TASK INSTRUCTIONS ->
Find the line with "(w.adicCompletion (κ.layer n)) := by" in the entries below. Repeat it, every following line, and the line with "κ' : ZpExtension", exactly and with nothing added.

Saved entries:
*** Block opens ***

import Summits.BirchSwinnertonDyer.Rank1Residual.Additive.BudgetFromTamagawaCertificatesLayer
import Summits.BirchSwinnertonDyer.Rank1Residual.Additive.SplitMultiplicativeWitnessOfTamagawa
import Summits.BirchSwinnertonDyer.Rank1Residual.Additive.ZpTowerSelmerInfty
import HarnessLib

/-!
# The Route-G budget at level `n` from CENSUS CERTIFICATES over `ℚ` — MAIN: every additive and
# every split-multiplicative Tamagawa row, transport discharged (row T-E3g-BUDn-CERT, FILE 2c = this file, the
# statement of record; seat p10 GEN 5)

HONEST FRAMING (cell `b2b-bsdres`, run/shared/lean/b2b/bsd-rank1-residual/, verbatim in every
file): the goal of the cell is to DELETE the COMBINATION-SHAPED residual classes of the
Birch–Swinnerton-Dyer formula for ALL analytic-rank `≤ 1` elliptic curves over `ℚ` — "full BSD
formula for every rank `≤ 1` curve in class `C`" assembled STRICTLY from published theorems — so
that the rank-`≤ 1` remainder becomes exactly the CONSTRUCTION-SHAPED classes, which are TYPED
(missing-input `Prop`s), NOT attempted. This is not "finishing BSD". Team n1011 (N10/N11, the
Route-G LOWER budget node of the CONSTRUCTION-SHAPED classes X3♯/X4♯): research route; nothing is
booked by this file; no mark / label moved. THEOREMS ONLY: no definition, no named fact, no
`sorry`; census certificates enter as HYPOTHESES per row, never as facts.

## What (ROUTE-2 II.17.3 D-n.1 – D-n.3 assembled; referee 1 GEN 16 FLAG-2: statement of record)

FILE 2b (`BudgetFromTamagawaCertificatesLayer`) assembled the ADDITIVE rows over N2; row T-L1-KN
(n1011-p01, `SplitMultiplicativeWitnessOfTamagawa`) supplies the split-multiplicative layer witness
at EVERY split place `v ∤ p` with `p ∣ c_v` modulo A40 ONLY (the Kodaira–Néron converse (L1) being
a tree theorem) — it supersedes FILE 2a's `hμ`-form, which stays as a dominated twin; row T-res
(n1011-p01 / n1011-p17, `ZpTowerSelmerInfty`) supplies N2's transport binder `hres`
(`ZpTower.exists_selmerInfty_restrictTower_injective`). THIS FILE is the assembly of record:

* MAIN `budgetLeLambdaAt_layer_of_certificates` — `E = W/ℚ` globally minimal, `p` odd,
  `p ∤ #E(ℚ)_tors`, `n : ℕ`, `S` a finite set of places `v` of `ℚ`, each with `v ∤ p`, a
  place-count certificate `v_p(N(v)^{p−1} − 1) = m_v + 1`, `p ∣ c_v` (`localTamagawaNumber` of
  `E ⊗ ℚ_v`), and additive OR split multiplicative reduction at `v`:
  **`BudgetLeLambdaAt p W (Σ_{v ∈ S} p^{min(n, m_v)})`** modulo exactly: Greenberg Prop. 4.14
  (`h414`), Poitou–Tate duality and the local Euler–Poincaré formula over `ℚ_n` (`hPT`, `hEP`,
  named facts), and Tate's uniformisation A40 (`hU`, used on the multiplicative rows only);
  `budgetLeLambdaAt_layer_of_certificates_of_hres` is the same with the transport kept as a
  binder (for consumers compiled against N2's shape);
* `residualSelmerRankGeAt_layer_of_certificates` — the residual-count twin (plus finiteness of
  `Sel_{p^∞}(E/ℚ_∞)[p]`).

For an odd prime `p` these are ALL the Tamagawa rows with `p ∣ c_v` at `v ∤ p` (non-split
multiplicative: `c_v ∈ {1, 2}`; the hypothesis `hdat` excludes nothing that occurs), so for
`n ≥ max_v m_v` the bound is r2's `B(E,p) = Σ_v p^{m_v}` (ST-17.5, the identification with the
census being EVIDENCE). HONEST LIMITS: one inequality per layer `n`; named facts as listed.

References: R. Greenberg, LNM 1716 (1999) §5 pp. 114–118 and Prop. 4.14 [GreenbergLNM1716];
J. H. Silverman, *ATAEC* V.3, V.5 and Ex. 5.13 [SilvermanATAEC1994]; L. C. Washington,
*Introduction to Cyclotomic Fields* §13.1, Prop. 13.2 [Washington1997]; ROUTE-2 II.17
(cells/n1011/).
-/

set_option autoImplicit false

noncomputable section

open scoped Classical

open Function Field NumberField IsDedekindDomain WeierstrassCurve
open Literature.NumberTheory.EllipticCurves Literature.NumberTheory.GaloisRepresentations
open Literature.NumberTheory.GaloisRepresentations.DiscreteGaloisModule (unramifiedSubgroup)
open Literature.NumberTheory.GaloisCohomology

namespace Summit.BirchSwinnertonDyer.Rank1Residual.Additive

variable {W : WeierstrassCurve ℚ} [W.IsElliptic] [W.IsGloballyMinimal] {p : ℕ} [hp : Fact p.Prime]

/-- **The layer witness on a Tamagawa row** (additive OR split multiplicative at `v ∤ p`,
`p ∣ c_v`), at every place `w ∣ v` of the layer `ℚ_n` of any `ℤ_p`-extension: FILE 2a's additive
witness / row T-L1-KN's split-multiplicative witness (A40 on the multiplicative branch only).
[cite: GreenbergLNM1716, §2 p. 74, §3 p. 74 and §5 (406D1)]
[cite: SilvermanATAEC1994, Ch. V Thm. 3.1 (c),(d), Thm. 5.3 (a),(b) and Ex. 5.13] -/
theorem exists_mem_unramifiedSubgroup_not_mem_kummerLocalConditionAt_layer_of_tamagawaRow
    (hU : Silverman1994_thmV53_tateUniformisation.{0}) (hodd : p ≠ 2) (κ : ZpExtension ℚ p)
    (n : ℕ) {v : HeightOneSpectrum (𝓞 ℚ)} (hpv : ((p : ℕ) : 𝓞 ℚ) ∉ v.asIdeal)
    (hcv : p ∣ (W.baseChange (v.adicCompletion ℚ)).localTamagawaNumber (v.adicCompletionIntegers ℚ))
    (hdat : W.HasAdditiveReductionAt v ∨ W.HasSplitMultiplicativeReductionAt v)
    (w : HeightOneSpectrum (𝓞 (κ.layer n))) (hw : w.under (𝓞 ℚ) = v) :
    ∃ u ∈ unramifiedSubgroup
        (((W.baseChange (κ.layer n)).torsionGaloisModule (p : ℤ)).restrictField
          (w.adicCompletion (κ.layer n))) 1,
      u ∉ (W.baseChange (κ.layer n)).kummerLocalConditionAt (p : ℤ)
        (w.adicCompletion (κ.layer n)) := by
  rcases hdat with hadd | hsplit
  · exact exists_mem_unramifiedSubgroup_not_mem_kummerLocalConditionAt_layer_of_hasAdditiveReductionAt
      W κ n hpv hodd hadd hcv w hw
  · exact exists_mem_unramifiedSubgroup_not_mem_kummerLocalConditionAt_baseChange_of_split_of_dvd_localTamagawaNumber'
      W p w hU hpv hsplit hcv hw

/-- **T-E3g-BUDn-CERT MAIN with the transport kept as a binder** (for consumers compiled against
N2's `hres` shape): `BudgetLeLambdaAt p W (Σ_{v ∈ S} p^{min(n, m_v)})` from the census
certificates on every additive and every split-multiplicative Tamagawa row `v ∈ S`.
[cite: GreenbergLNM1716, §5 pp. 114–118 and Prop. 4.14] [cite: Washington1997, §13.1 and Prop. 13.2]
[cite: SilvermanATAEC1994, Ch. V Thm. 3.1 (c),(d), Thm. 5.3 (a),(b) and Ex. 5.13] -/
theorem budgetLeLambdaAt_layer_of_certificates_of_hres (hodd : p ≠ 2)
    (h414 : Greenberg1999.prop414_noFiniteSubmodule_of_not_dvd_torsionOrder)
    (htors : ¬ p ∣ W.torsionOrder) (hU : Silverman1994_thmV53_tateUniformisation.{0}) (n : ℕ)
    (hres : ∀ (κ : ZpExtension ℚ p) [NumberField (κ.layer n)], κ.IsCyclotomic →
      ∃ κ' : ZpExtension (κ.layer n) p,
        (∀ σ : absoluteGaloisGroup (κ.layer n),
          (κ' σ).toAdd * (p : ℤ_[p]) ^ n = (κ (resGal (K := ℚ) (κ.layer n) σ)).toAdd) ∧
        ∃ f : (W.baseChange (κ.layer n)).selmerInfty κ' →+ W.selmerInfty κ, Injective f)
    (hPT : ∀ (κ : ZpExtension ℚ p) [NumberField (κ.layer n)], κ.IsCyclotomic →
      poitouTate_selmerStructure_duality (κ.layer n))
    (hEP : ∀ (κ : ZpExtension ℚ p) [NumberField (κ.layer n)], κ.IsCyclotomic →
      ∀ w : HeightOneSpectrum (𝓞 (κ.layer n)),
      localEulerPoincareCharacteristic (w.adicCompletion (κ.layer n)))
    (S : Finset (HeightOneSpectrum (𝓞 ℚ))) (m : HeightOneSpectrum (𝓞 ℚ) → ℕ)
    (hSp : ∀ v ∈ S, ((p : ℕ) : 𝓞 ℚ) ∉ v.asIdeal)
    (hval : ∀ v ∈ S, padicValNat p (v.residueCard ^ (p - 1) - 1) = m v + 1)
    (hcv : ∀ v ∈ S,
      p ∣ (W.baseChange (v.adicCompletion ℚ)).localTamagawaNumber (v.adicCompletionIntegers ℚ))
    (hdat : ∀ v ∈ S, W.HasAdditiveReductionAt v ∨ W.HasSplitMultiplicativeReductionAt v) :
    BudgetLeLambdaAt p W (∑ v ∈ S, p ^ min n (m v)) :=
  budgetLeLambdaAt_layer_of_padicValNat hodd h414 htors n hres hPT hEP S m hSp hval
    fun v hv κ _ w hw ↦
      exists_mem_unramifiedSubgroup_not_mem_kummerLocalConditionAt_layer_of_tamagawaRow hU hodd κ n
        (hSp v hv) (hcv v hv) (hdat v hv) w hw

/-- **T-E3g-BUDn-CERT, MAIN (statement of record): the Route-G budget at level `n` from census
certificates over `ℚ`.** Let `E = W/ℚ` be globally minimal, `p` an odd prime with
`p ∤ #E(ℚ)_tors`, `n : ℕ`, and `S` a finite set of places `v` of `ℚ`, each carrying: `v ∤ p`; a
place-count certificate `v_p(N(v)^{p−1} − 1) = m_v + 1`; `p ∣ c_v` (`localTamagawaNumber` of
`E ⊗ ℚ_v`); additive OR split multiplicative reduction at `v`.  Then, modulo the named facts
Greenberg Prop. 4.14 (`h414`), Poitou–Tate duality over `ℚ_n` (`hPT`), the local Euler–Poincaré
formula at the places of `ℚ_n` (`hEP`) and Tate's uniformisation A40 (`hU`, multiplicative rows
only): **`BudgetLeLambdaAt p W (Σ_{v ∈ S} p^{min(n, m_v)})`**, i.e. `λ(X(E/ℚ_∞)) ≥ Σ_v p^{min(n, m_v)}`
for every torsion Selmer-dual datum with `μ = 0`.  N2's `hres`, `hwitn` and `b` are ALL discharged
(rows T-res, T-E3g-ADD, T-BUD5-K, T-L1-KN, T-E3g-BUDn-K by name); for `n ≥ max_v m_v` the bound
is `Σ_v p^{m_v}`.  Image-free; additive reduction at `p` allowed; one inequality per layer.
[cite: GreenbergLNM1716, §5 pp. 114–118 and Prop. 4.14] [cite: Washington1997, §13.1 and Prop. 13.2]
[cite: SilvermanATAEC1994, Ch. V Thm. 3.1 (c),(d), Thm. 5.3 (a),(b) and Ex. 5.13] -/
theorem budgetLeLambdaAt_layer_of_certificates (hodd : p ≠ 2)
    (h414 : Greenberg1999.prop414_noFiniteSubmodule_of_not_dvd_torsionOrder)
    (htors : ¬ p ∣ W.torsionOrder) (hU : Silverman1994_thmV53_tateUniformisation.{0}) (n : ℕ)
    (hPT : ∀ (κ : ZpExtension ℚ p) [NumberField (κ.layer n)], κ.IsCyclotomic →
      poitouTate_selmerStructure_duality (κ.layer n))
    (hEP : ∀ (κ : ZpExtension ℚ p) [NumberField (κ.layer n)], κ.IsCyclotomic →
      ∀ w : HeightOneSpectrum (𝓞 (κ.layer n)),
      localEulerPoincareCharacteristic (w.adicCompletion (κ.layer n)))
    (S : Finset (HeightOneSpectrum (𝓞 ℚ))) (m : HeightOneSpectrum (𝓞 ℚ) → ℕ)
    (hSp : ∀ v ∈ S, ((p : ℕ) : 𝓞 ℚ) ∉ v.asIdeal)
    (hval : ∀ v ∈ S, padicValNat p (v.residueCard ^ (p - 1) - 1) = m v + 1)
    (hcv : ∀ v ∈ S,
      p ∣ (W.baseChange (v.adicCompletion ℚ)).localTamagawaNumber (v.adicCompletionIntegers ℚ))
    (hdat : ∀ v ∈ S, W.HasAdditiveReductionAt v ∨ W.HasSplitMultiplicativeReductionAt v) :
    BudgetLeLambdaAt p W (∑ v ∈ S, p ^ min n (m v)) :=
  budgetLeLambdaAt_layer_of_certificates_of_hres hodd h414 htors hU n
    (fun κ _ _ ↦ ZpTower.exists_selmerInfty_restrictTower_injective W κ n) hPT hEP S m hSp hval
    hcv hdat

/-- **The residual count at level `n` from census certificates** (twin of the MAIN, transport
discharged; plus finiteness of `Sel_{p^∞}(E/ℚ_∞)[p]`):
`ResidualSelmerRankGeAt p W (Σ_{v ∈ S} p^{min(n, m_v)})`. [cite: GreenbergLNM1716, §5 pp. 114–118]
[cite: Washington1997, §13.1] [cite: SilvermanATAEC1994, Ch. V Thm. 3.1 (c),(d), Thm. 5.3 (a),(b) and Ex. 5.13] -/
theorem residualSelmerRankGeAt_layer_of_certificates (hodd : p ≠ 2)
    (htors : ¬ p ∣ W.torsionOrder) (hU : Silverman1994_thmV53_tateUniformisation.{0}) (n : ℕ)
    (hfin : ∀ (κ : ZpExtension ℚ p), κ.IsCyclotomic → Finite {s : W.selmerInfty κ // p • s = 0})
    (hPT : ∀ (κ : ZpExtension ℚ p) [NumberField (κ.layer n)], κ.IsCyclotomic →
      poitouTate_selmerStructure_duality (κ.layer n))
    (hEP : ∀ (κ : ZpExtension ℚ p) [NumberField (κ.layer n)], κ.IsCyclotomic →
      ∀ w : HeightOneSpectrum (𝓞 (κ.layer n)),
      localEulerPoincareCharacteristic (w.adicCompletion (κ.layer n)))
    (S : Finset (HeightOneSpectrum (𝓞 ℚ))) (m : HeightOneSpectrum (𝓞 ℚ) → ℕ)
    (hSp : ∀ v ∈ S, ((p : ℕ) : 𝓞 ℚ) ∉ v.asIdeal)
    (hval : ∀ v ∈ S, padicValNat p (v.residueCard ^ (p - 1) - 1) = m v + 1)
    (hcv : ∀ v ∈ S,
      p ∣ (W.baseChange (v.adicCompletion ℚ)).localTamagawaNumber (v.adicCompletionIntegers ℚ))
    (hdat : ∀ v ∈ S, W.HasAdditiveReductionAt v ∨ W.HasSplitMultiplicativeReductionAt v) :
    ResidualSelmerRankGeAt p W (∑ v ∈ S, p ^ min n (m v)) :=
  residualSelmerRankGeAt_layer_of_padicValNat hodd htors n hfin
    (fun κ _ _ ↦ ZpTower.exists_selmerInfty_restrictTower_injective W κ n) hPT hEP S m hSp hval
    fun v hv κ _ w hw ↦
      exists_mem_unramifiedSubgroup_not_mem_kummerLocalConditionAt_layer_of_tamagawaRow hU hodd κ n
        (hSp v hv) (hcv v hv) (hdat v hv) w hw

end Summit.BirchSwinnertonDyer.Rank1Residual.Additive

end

*** Block closes ***
*** Block opens ***

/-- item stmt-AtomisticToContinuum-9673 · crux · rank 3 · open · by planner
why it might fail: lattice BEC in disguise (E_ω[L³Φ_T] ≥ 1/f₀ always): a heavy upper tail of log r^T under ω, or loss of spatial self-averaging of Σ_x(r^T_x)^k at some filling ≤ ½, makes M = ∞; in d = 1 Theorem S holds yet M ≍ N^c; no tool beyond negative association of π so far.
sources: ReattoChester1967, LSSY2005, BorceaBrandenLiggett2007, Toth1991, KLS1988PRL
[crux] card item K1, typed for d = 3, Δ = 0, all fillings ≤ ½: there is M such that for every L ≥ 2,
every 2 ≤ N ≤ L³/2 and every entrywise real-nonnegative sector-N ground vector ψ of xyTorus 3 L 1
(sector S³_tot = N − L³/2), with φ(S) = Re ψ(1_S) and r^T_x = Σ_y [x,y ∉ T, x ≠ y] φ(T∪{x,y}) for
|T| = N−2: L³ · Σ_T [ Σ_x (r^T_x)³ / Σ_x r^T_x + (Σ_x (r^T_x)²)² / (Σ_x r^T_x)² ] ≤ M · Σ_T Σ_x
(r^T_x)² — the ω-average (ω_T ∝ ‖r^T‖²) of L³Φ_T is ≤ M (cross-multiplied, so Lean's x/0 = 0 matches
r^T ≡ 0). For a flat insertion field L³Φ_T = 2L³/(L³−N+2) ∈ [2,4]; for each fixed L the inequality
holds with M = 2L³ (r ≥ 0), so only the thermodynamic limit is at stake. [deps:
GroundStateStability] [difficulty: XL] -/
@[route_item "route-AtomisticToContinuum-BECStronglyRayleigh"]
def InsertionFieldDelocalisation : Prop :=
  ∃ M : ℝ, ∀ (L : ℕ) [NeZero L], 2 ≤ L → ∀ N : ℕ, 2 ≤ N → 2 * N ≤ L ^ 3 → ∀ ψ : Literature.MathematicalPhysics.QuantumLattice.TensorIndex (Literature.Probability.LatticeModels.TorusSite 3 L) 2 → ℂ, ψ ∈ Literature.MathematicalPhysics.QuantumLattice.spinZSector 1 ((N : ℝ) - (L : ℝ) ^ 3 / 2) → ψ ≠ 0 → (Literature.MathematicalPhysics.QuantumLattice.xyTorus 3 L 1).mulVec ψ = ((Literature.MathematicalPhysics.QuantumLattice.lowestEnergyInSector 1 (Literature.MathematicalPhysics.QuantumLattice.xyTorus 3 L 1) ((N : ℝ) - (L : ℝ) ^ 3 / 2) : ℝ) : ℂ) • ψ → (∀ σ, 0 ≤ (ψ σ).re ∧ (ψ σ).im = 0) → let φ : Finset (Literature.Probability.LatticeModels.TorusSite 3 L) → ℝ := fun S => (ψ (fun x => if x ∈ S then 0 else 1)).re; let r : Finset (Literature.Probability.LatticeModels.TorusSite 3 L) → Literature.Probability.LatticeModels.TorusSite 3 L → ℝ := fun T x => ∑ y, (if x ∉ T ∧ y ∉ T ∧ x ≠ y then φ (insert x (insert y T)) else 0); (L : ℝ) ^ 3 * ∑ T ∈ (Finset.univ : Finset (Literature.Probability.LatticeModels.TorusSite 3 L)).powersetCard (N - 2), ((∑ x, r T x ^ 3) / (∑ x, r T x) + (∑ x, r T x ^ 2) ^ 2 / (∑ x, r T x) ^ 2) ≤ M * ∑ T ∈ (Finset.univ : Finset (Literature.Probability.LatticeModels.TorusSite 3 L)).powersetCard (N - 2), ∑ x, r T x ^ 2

*** Block closes ***

EXPECTED ANSWER ->
        (w.adicCompletion (κ.layer n)) := by
  rcases hdat with hadd | hsplit
  · exact exists_mem_unramifiedSubgroup_not_mem_kummerLocalConditionAt_layer_of_hasAdditiveReductionAt
      W κ n hpv hodd hadd hcv w hw
  · exact exists_mem_unramifiedSubgroup_not_mem_kummerLocalConditionAt_baseChange_of_split_of_dvd_localTamagawaNumber'
      W p w hU hpv hsplit hcv hw

/-- **T-E3g-BUDn-CERT MAIN with the transport kept as a binder** (for consumers compiled against
N2's `hres` shape): `BudgetLeLambdaAt p W (Σ_{v ∈ S} p^{min(n, m_v)})` from the census
certificates on every additive and every split-multiplicative Tamagawa row `v ∈ S`.
[cite: GreenbergLNM1716, §5 pp. 114–118 and Prop. 4.14] [cite: Washington1997, §13.1 and Prop. 13.2]
[cite: SilvermanATAEC1994, Ch. V Thm. 3.1 (c),(d), Thm. 5.3 (a),(b) and Ex. 5.13] -/
theorem budgetLeLambdaAt_layer_of_certificates_of_hres (hodd : p ≠ 2)
    (h414 : Greenberg1999.prop414_noFiniteSubmodule_of_not_dvd_torsionOrder)
    (htors : ¬ p ∣ W.torsionOrder) (hU : Silverman1994_thmV53_tateUniformisation.{0}) (n : ℕ)
    (hres : ∀ (κ : ZpExtension ℚ p) [NumberField (κ.layer n)], κ.IsCyclotomic →
      ∃ κ' : ZpExtension (κ.layer n) p,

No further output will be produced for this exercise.